Tanrı İbrahim’i özel bir ulusun babası olmak üzere seçti. Bu ulus Tanrının Kendi halkı olacak idi – “Tanrıya yakın olan bir halk.” Okurlarımdan çoğunun İbrahim ve onun soyunun öyküsünü bildiklerini umut ediyorum. Onların Mısırda nasıl köle olduklarını ve Eski Antlaşmanın ikinci kitabı olan Mısırdan Çıkış başladığı zaman, Mısırda büyük ve güçlü bir ulus olan İbrahim’in soyunu görürüz. Ama büyük kral firavunun zalim baskısı altında oldukları için çaresiz köleler olmuşlardı. Ama onlar yalnızca köle olmak ile kalmamış, aynı zamanda onları hem seçmiş hem de Kendine ait bir halk yapmış olan Tanrıyı unutmuşlar idi! Mısır’da putperestler vardı (bakınız Yeşu 24:14). Tanrı onları kurtarmak için Musa’yı göndermek üzere iken Mısırdan Çıkış 3:13,14 ayetlerinde, Tanrının, Musa’nın halka söylemesini istediği şu sözleri okuruz: “Beni size atalarınızın Tanrısı gönderdi.” Musa Tanrıya sorar: ”Bana Adı nedir diye sorarlar ise ne diyeyim?” Tanrının halkı Tanrısını öylesine unutmuştu ki Onun yüce adını bile hatırlamıyor idi.

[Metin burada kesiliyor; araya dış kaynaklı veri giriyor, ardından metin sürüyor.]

import Summits.FinalStateConjecture.FinalStateConjecture.Theorems.EIHFluxBalanceInertialRecessionLorentz
import Literature.Geometry.Lorentzian.KerrConvergenceProofs

/-!
# Route EIHFluxBalance — `InertialRecession`, line `sublinear-is-free-clean-window-charges`:
# SHARP spatial decay of the (boosted) Kerr–Schild perturbation (helpers for `stub_chargeModel`)

Helper file (`--supports stmt-FinalStateConjecture-10166`) for the crux
`Summit.FinalStateConjecture.FinalStateConjecture.Theses.EIHFluxBalance.InertialRecession`.

The window law of the line bounds the flux through a `δ`-clear coordinate sphere of radius `R` by
`C ∫ R² b²` with `b` a bound on the FIRST derivatives of the lab metric on the sphere; to get the
integrable rate `R² b² ≤ C R^{-3/2}` one needs `b ≤ K R^{-7/4}`, and for the background part this
requires the sharp `O(M/d²)` decay of the first SPATIAL derivatives of the Kerr–Schild perturbation
(the tree's `Kerr.norm_iteratedFDeriv_ksPert_le` and the modulated bounds of
`…InertialRecessionAnsatzDecay` record only `O(1/d)`). This file proves:

* `norm_iteratedFDeriv_ksPert_le_sharp` — `‖Dᵐ(g_{M,a} − η)(x)‖ ≤ C / ‖x~‖^{m+1}` for `r(x) ≥ R₀`
  (the same scaling proof, keeping the factor `ε^{m+1}`);
* `norm_fderiv_kerr_bilin_le` — the case `m = 1`: `‖D g_{M,a}(x)‖ ≤ C / ‖x~‖²`;
* `norm_fderiv_boostedKerrBilin_le` — for the FROZEN boosted, translated field
  `y ↦ g_{M,a}(Λ⁻¹(y − p))(Λ⁻¹·, Λ⁻¹·)`: differentiable with
  `‖D(boostedKerrBilin Λ p M a)(y)‖ ≤ C ‖Λ⁻¹‖³ / ‖(Λ⁻¹(y − p))~‖²` once `r(Λ⁻¹(y − p)) ≥ R₀`;
* `fderiv_apply_eq_of_eqOn_slice` — two functions on `E4` that agree on the slice `{z⁰ = y⁰}` and are
  differentiable at `y` have the same derivative at `y` in every spatial direction `w` (`w⁰ = 0`):
  this is how the spatial derivatives of the MODULATED background (frames `Λᵢ(y⁰)`, centres `ξᵢ(y⁰)`)
  reduce to those of the frozen one, with no bound on `Λ̇ᵢ` (the stabiliser twist) needed.
-/

set_option linter.dupNamespace false
-- instance search on the nested operator spaces needs a deeper pending depth (as in `CoordCurvature.lean`)
set_option maxSynthPendingDepth 3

Mısır’da Rabbin bayramları yok idi. Orada “kutsal toplantılar” yok idi. Sevinçli günler de yok idi. Firavun, İsrail’in, bayramı Mısırda kutlamaya devam etmesi için Musa’yı ikna etmeye çalıştı (Mısırdan Çıkış 5:1; 8:25), ama bu imkansız idi, çünkü Mısır’da köleler ve putperestler var idi. Bu bize insana ait bir örneği göstermektedir; doğal konumundaki her insan Tanrıdan uzak düşmüştür. Ve bu dünyanın prensi olan şeytanın bir kölesidir. Doğal konumundaki insan yüreğinde her konudaki her şeye yer ayırır ama “Tanrıya yönelmez ve Tanrı yoktur diye düşünür.” (Mezmur 10:4)
Tanrı, halkı bu dehşet verici durumda olduğu için onları terk mi etti? Hayır, terk etmedi. Kudretli gücü ile onları Mısır’dan çıkardı ve kurtardı. Halkını, firavunun zalim elinden çekip aldı. Ve aynı zamanda halkını Mısır halkından ve onların putlarından da ayırdı. Halk, Tanrının İbrahim, İshak ve Yakup’a vaat etmiş olduğu sözler uyarınca Rabbin seçilmiş halkı olmalı idi. Öyle ki Tanrı daha sonra onlara “Mısırlılara ne yaptığımı ve sizi nasıl kartal kanatları üzerinde taşıyarak yanıma KENDİME getirdiğimi gördünüz” sözlerini söyleyebilsin! (Mısırdan Çıkış 19:4)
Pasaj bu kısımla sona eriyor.